Question: In question 1, we are supposed to plot the error as a function of n. What is n? Is it the total number of symbols which we need to vary? Because the first line of the question says that n goes from 1 to 10.

Answer: n is the time index for the samples. I want you to plot the output of the matched filter sampled at time nT for all n. If there is no ISI, you should see that these are exactly the same as that of the data sequence that you transmitted and hence the error should be very small for all n (except at the edges because of poor truncation).

Question: In question 2, what is meant by "worst case" snr? Since we are taking an expectation of z_n, shouldn't the snr be deterministic given Tau and the pulse shape?

Answer: I agree this is a bit confusing. What I have defined in the write up should be seen as the average SNR where the average is over the ISI. However, the worst case SNR corresponds to the worst case Es/(N_0+z_n) over all $z_n$. Now the expectation over $z_n$ should not be there.

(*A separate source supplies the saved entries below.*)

/-- **THE COUNT, `a ≥ 1`, CLASS NOT MET AT THE LEVEL**: if NO unit meets the class at depth `exp(2a − 2j − d_ρ)`, the level is EMPTY (count `0`). [cite: Flicker1998UnitaryFL, p. 84] -/
theorem ncard_levelSetR_eq_zero_of_forall_not (hρρ : ∀ x, ρ (ρ x) = x) (hvρ : ∀ x, Valued.v (ρ x) = Valued.v x) (hvΘ : ∀ x, Valued.v (Θ x) = Valued.v x)
    (hfix : ∀ c : K, ρ c = c → c ≠ 0 → ∃ n : ℤ, Valued.v c = exp (2 * n)) (hρα : ρ α ≠ α)
    (hα : Valued.v α = exp (-1 : ℤ)) (hdρ : Valued.v (α - ρ α) = exp (-(dρ : ℤ))) (hϖE : Valued.v ϖE = exp (-2 : ℤ)) (hρϖ : ρ ϖE = ϖE)
    (hh : h ≠ 0) {vh : ℤ} (hvh : Valued.v h = exp (-vh)) (j : ℕ) {a : ℕ} (ha : 1 ≤ a) {k₀ : ℤ} (hk₀ : vh + dρ + 2 * k₀ + 2 * j = 2 * a)
    (hnone : ∀ ω : Kˣ, Valued.v (ω : K) = 1 → ¬ Valued.v (1 + (ρ h / h * (ρ (α ^ k₀ * Θ (α ^ k₀)) / (α ^ k₀ * Θ (α ^ k₀)))) * (ρ ((ω : K) * Θ ω) / ((ω : K) * Θ ω))) ≤ exp (2 * (a : ℤ) - 2 * j - dρ))
    (H : Subgroup Kˣ) (hH : ∀ u : Kˣ, u ∈ H ↔ Valued.v (u : K) = 1 ∧ Valued.v ((u : K) - ρ u) ≤ Valued.v (ϖE ^ j * (α - ρ α))) :
    {Λ : AddSubgroup K | ∃ x₀ : K, x₀ ≠ 0 ∧ (∀ x, x ∈ Λ ↔ ∃ z, (Valued.v z ≤ 1 ∧ Valued.v (z - ρ z) ≤ Valued.v (ϖE ^ j * (α - ρ α))) ∧ x = x₀ * z) ∧
        (Valued.v (h * (x₀ * Θ x₀) * (ϖE ^ j * (α - ρ α))) ≤ 1 ∧
            Valued.v (h * (x₀ * Θ x₀) * (ϖE ^ j * (α - ρ α)) - ρ (h * (x₀ * Θ x₀) * (ϖE ^ j * (α - ρ α)))) ≤ Valued.v (ϖE ^ j * (α - ρ α))) ∧
          ¬ (Valued.v (h * (x₀ * Θ x₀) * (ϖE ^ j * (α - ρ α)) / ϖE) ≤ 1 ∧
              Valued.v (h * (x₀ * Θ x₀) * (ϖE ^ j * (α - ρ α)) / ϖE - ρ (h * (x₀ * Θ x₀) * (ϖE ^ j * (α - ρ α)) / ϖE)) ≤ Valued.v (ϖE ^ j * (α - ρ α))) ∧
            Valued.v (h * (x₀ * Θ x₀) * (ϖE ^ j * (α - ρ α))) = Valued.v ϖE ^ a}.ncard = 0 := by
  obtain ⟨hα0, -⟩ := ne_zero_and_v_zpow_of_v_eq hα 0
  have hA := ncard_setOf_orderLattice_eq_ncard_image_mk hvρ hH (fun x₀ : Kˣ =>
    ((Valued.v (h * ((x₀ : K) * Θ x₀) * (ϖE ^ j * (α - ρ α))) ≤ 1 ∧
          Valued.v (h * ((x₀ : K) * Θ x₀) * (ϖE ^ j * (α - ρ α)) - ρ (h * ((x₀ : K) * Θ x₀) * (ϖE ^ j * (α - ρ α)))) ≤ Valued.v (ϖE ^ j * (α - ρ α))) ∧
        ¬ (Valued.v (h * ((x₀ : K) * Θ x₀) * (ϖE ^ j * (α - ρ α)) / ϖE) ≤ 1 ∧
            Valued.v (h * ((x₀ : K) * Θ x₀) * (ϖE ^ j * (α - ρ α)) / ϖE - ρ (h * ((x₀ : K) * Θ x₀) * (ϖE ^ j * (α - ρ α)) / ϖE)) ≤ Valued.v (ϖE ^ j * (α - ρ α)))) ∧
      Valued.v (h * ((x₀ : K) * Θ x₀) * (ϖE ^ j * (α - ρ α))) = Valued.v ϖE ^ a)
  have hsets : {Λ : AddSubgroup K | ∃ x₀ : K, x₀ ≠ 0 ∧ (∀ x, x ∈ Λ ↔ ∃ z, (Valued.v z ≤ 1 ∧ Valued.v (z - ρ z) ≤ Valued.v (ϖE ^ j * (α - ρ α))) ∧ x = x₀ * z) ∧
        (Valued.v (h * (x₀ * Θ x₀) * (ϖE ^ j * (α - ρ α))) ≤ 1 ∧
            Valued.v (h * (x₀ * Θ x₀) * (ϖE ^ j * (α - ρ α)) - ρ (h * (x₀ * Θ x₀) * (ϖE ^ j * (α - ρ α)))) ≤ Valued.v (ϖE ^ j * (α - ρ α))) ∧
          ¬ (Valued.v (h * (x₀ * Θ x₀) * (ϖE ^ j * (α - ρ α)) / ϖE) ≤ 1 ∧
              Valued.v (h * (x₀ * Θ x₀) * (ϖE ^ j * (α - ρ α)) / ϖE - ρ (h * (x₀ * Θ x₀) * (ϖE ^ j * (α - ρ α)) / ϖE)) ≤ Valued.v (ϖE ^ j * (α - ρ α))) ∧
            Valued.v (h * (x₀ * Θ x₀) * (ϖE ^ j * (α - ρ α))) = Valued.v ϖE ^ a} =
      {Λ : AddSubgroup K | ∃ x₀ : Kˣ,
        (((Valued.v (h * ((x₀ : K) * Θ x₀) * (ϖE ^ j * (α - ρ α))) ≤ 1 ∧
          Valued.v (h * ((x₀ : K) * Θ x₀) * (ϖE ^ j * (α - ρ α)) - ρ (h * ((x₀ : K) * Θ x₀) * (ϖE ^ j * (α - ρ α)))) ≤ Valued.v (ϖE ^ j * (α - ρ α))) ∧
        ¬ (Valued.v (h * ((x₀ : K) * Θ x₀) * (ϖE ^ j * (α - ρ α)) / ϖE) ≤ 1 ∧
            Valued.v (h * ((x₀ : K) * Θ x₀) * (ϖE ^ j * (α - ρ α)) / ϖE - ρ (h * ((x₀ : K) * Θ x₀) * (ϖE ^ j * (α - ρ α)) / ϖE)) ≤ Valued.v (ϖE ^ j * (α - ρ α)))) ∧
      Valued.v (h * ((x₀ : K) * Θ x₀) * (ϖE ^ j * (α - ρ α))) = Valued.v ϖE ^ a) ∧
        ∀ x, x ∈ Λ ↔ ∃ y, (Valued.v y ≤ 1 ∧ Valued.v (y - ρ y) ≤ Valued.v (ϖE ^ j * (α - ρ α))) ∧ x = (x₀ : K) * y} := by
    ext Λ
    simp only [Set.mem_setOf_eq]
    constructor
    · rintro ⟨x₀, hx₀, hmem, hP1, hP2, hL⟩; exact ⟨Units.mk0 x₀ hx₀, ⟨⟨hP1, hP2⟩, hL⟩, hmem⟩
    · rintro ⟨x₀, ⟨⟨hP1, hP2⟩, hL⟩, hmem⟩; exact ⟨(x₀ : K), x₀.ne_zero, hmem, hP1, hP2, hL⟩
  rw [hsets, hA, setOf_levelGenR_eq_smul_of_pos hρρ hvΘ hfix hρα hα hdρ hϖE hρϖ hα0 hh hvh j ha hk₀, ncard_image_mk_smul, setOf_twistDepth_eq_diff,
    setOf_v_one_add_mul_twist_le_eq_empty _ hnone, Set.empty_sdiff, Set.image_empty, Set.ncard_empty]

There is another subtle point which I missed. If the sampling time is off, then the desired signal component will also be affected and it will be multiplied by $sinc(\tau/T)$. To be exact we should take this in to account also. For the purpose of this homework, if you dont it is okay. But if it is not too much effort, please take this in to account as well.

Question: How deeply are we supposed to answer question number 5? We could get as high or low level as we want to with this.

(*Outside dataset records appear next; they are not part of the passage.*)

import Summits.BirchSwinnertonDyer.Rank1Residual.X12.JZeroThreeDescent
import Summits.BirchSwinnertonDyer.Rank1Residual.X12.CubeSumSylvesterOddPart
import HarnessLib

/-!
# K12r@3 — an INFINITE WITNESS inside the leaf: Sylvester's cube-sum class 𝒞_HSY lies in
# `CornerF ∧ CMRamified` at `p = 3` and `BSD(·, 3)` holds on it, BY NAME, from print
# (cell `bsd-print-cfram`, seat p4)

HONEST FRAMING (cell `bsd-print-cfram`, run/shared/lean/pub/bsd-print-cfram/, D-0131 (2) print
tier; verbatim in every file of the seat): the cell works the partition leaf
`CornerF ∧ p ramified in the CM field K` (LADDER-BSD row K7r = B13; W-ALL row 12r) in PARTITION
currency — a leaf or a cell counts only when its theorem is in the kernel BY NAME. The `p = 3` slice
`Summit.BirchSwinnertonDyer.WAllCornerFRamifiedAtThree` (CM by `ℚ(√−3)`, `ord_{s=1} L(E,s) = 1`,
`BSD(E,3)`) has NO class-wide theorem in print (bsd-wall-cm K12R3-SCOPING-v1 §3); the window
`N < 2·10⁴` is closed PER CLASS by certificate (`X12/JZeroThreeRecords*.lean`). THIS FILE records, by
name and from PUBLISHED theorems only, that the slice nevertheless contains a provably INFINITE
sub-family on which `BSD(·, 3)` is a theorem — Sylvester's class 𝒞_HSY: the cube-sum curves
`E_p : x³ + y³ = p`, `p ≡ 4, 7 (mod 9)` prime with `3` not a cube mod `p` (Hu–Shu–Yin, Trans. AMS 372
(2019), Thms. 1.3–1.4 = tree fact `HuShuYin2019.thm14_threePart_product`; the rank-zero factor
`E_{3p²}` by Burungale–Flach 2024 Cor. 2 = `bsdTriple_of_hasCM_of_L_one_ne_zero`; modularity). The
composition `BSD(E_p, 3)` is the tree's `CubeSumFamilies.bsdp_three_of_thm14'` (cell `bsd-cm`);
what is added here is ONLY the leaf bookkeeping: every globally minimal `B ≅_ℚ E_p` satisfies the
three binders of `WAllCornerFRamifiedAtThree` (`HasCM`, `analyticRank = 1`, `CMRamified B 3`) and
lies in `CornerF B 3` (`JZeroThree.cornerF_three_of_j_eq_zero`), and the leaf's conclusion
`BSDp B 3` — together with the exact order `#Ш(B/ℚ)[3^∞] = 1` printed by Hu–Shu–Yin — holds there.
So the leaf restricted to 𝒞_HSY is CLOSED by name; the class is infinite (Sylvester /
Dasgupta–Voight / Hu–Shu–Yin; Chebotarev in `ℚ(ζ₉, ∛3)`), which is the "infinite witness" of the
cell brief for the `@3` block. Nothing here is a Literature statement; no named fact is introduced;
beyond-print: NO (the `ℓ = 3` statement is Hu–Shu–Yin's; this is bookkeeping).

References: `X12/CubeSumSylvesterOddPart.lean` (`Sylvester.bsdp_of_model_of_ne_two`, cell bsd-cm);
`X12/CubeSumFamilies.lean` (`bsdp_three_of_thm14'`); `X12/JZeroThreeDescent.lean` §1;
`WAll/TargetCMRamifiedSlices.lean`; [cite: HuShuYin2019, Thm. 1.3 and Thm. 1.4 (p. 3), §5];
[cite: BurungaleFlach2024, Cor. 2]; [cite: Miller2011LMS, §1 and Def. 1.1].
-/

set_option autoImplicit false

noncomputable section

open scoped Classical

open WeierstrassCurve Literature.NumberTheory.EllipticCurves
  Literature.NumberTheory.EllipticCurves.ModularForms
  Literature.NumberTheory.EllipticCurves.Rank1Residual
  Literature.NumberTheory.EllipticCurves.HuShuYin2019
  Literature.NumberTheory.EllipticCurves.Rank1Residual.X12CubeSum

namespace Summit.BirchSwinnertonDyer.Rank1Residual.X12.JZeroThree

variable {p : ℕ}

/-- A model of the cube-sum curve `E_p : y² = x³ − 432p²` has `j = 0`. [folklore] -/
theorem j_eq_zero_of_model_cubeSum (B : WeierstrassCurve ℚ) [B.IsElliptic]
    (hB : ∃ C : VariableChange ℚ, C • B = cubeSumCurve (p : ℚ)) : B.j = 0 :=
  B.j_eq_zero (c₄_eq_zero_of_variableChange_eq hB)

/-- **𝒞_HSY lies in the leaf `CornerF ∧ CMRamified` at `3`.** For a prime `p ≡ 4, 7 (mod 9)` with
`3` not a cube mod `p` and any globally minimal `B ≅_ℚ E_p`: the three binders of
`WAllCornerFRamifiedAtThree` hold — `B.HasCM`, `ord_{s=1} L(B, s) = 1` (Hu–Shu–Yin Thm. 1.3, inside
the fact `hHSY`), `CMRamified B 3` — and `(B, 3)` is a cell of the CM corner `CornerF`.
[cite: HuShuYin2019, Thm. 1.3 (p. 3)] -/
theorem sylvester_mem_leaf_three (hHSY : thm14_threePart_product)
    (hCM0 : bsdTriple_of_hasCM_of_L_one_ne_zero) (hmod : hasEntireLFunction_rat)
    (hp : p.Prime) (h9 : p % 9 = 4 ∨ p % 9 = 7) (h3 : ¬ ∃ x : ZMod p, x ^ 3 = 3)
    (B : WeierstrassCurve ℚ) [B.IsElliptic] [B.IsGloballyMinimal]
    (hB : ∃ C : VariableChange ℚ, C • B = cubeSumCurve (p : ℚ)) :
    (B.HasCM ∧ B.analyticRank = 1 ∧ CMRamified B 3) ∧ CornerF B 3 := by
  have hr : B.analyticRank = 1 :=
    (CubeSumFamilies.bsdp_three_of_thm14' hHSY hCM0 hmod hp h9 h3 B hB).1
  exact ⟨leaf_hypotheses_of_j_eq_zero B (j_eq_zero_of_model_cubeSum B hB) hr,
    cornerF_three_of_j_eq_zero B (j_eq_zero_of_model_cubeSum B hB) hr⟩

/-- **The leaf's conclusion on 𝒞_HSY, with the exact order: `BSD(B, 3)` and `#Ш(B/ℚ)[3^∞] = 1`**
for every globally minimal `B ≅_ℚ E_p`, `p ≡ 4, 7 (mod 9)` prime, `3` not a cube mod `p` — from
Hu–Shu–Yin Thm. 1.4 (`hHSY`; the rank-zero partner `E_{3p²}` is supplied by the EXISTENCE of a
globally minimal model, `CubeSumFamilies.exists_isGloballyMinimal_model`), Burungale–Flach Cor. 2
(`hCM0`) and modularity (`hmod`), through the tree's `CubeSumFamilies.bsdp_three_of_thm14'`.
[cite: HuShuYin2019, Thm. 1.4 (p. 3) and §5] [cite: BurungaleFlach2024, Cor. 2]
[cite: Miller2011LMS, §1 and Def. 1.1] -/
theorem sylvester_bsdp_three_card (hHSY : thm14_threePart_product)
    (hCM0 : bsdTriple_of_hasCM_of_L_one_ne_zero) (hmod : hasEntireLFunction_rat)
    (hp : p.Prime) (h9 : p % 9 = 4 ∨ p % 9 = 7) (h3 : ¬ ∃ x : ZMod p, x ^ 3 = 3)
    (B : WeierstrassCurve ℚ) [B.IsElliptic] [B.IsGloballyMinimal]
    (hB : ∃ C : VariableChange ℚ, C • B = cubeSumCurve (p : ℚ)) :
    BSDp B 3 ∧ Nat.card (AddCommGroup.primaryComponent B.sha 3) = 1 := by
  have hn : (3 * (p : ℚ) ^ 2) ≠ 0 :=
    mul_ne_zero (by norm_num) (pow_ne_zero _ (Nat.cast_ne_zero.mpr hp.ne_zero))
  haveI := CubeSumFamilies.isElliptic_cubeSumCurve hn
  obtain ⟨A, _, _, CA, hA⟩ :=
    CubeSumFamilies.exists_isGloballyMinimal_model (cubeSumCurve (3 * (p : ℚ) ^ 2))
  obtain ⟨-, -, -, -, -, -, -, hBtriv, -⟩ := hHSY p hp h9 h3 A B hB ⟨CA, hA⟩
  exact ⟨(CubeSumFamilies.bsdp_three_of_thm14' hHSY hCM0 hmod hp h9 h3 B hB).2.2, hBtriv⟩

/-- **THE INFINITE WITNESS, in the leaf's own shape.** Granted Hu–Shu–Yin Thm. 1.4 (`hHSY`),
Burungale–Flach Cor. 2 (`hCM0`) and modularity (`hmod`): for every prime `p ≡ 4, 7 (mod 9)` with `3`
not a cube mod `p` and every globally minimal `B ≅_ℚ E_p`, the instance of
`WAllCornerFRamifiedAtThree` at `B` holds with all three of its hypotheses TRUE — `B.HasCM`,
`B.analyticRank = 1`, `CMRamified B 3` — and `BSDp B 3`. (The leaf itself, a statement about ALL CM
curves by `ℚ(√−3)` of analytic rank one, stays OPEN.) [cite: HuShuYin2019, Thm. 1.3 and Thm. 1.4 (p. 3)]
[cite: BurungaleFlach2024, Cor. 2] -/
theorem sylvester_leaf_instance_three (hHSY : thm14_threePart_product)
    (hCM0 : bsdTriple_of_hasCM_of_L_one_ne_zero) (hmod : hasEntireLFunction_rat)
    (hp : p.Prime) (h9 : p % 9 = 4 ∨ p % 9 = 7) (h3 : ¬ ∃ x : ZMod p, x ^ 3 = 3)
    (B : WeierstrassCurve ℚ) [B.IsElliptic] [B.IsGloballyMinimal]
    (hB : ∃ C : VariableChange ℚ, C • B = cubeSumCurve (p : ℚ)) :
    B.HasCM ∧ B.analyticRank = 1 ∧ CMRamified B 3 ∧ BSDp B 3 := by
  obtain ⟨⟨hcm, hr, hram⟩, -⟩ := sylvester_mem_leaf_three hHSY hCM0 hmod hp h9 h3 B hB
  exact ⟨hcm, hr, hram, (sylvester_bsdp_three_card hHSY hCM0 hmod hp h9 h3 B hB).1⟩

/-- The same for every globally minimal curve `ℚ`-ISOGENOUS to a model of `E_p` (the class 𝒞_HSY
as a union of isogeny classes): `ord_{s=1} L = 1 ∧ BSD(·, 3)`, by Cassels' invariance (`hCassels`,
tree `X12CubeSum.bsdp_three_of_isIsogenous`). At `ℓ = 3` this needs only Hu–Shu–Yin,
Burungale–Flach, modularity and Cassels (the all-odd-`ℓ` form `Sylvester.bsdp_of_isIsogenous_of_ne_two`
also carries Li–Liu–Tian and Kobayashi for the other primes).
[cite: MilneADT2006, Thm. I.7.3] [cite: HuShuYin2019, Thm. 1.4 (p. 3)] -/
theorem sylvester_bsdp_three_of_isIsogenous (hHSY : thm14_threePart_product)
    (hCM0 : bsdTriple_of_hasCM_of_L_one_ne_zero) (hmod : hasEntireLFunction_rat)
    (hCassels : bsdRHS_eq_of_isIsogenous)
    (hp : p.Prime) (h9 : p % 9 = 4 ∨ p % 9 = 7) (h3 : ¬ ∃ x : ZMod p, x ^ 3 = 3)
    {B : WeierstrassCurve ℚ} [B.IsElliptic] [B.IsGloballyMinimal]
    (hB : ∃ C : VariableChange ℚ, C • B = cubeSumCurve (p : ℚ))
    (W : WeierstrassCurve ℚ) [W.IsElliptic] [W.IsGloballyMinimal] (hiso : IsIsogenous W B) :
    W.analyticRank = 1 ∧ BSDp W 3 := by
  obtain ⟨hr, hfin, hb⟩ := CubeSumFamilies.bsdp_three_of_thm14' hHSY hCM0 hmod hp h9 h3 B hB
  exact X12CubeSum.bsdp_three_of_isIsogenous hCassels hmod hiso hr hfin hb

end Summit.BirchSwinnertonDyer.Rank1Residual.X12.JZeroThree

end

Answer: A high level description is enough, but it should be clear.

Question: In question 4 do we consider non-coherent noise too? As all the derivations seem to have been done considering the noise to be coherent?

Answer: What is the meaning of non-coherent noise and why does it matter? remember if $n$ is a complex Gaussian random variable with independent real and imaginary parts, then $e^{j\phi} n$ is also complex Gaussian with independent real and imaginary parts.

Question: In question 2 how many symbols are we sending in one sequence?

Answer: It doesnt matter, think about it.

Question: In question 2, when the pulse used is a sinc and the sampling is done at the correct time, I am still not able to get 0 ISI. Has anyone else faced the same issue? Any idea what might be the reason for this?

Question: In question 2, It was mentioned in the above questions that the worst case SNR corresponds to the worst case Es/(N_0+z_n) over all $z_n$. Is that true? think it should be Es/(N_0 + Z_n^2).

Questin: In problem 6, The second optimization problem is just the euclidian distance after the whitening filter which should be the optimum detector as the noise is white after the filter. Is that the required proof or what should we do?

Question: About problem 7, should we do it or not?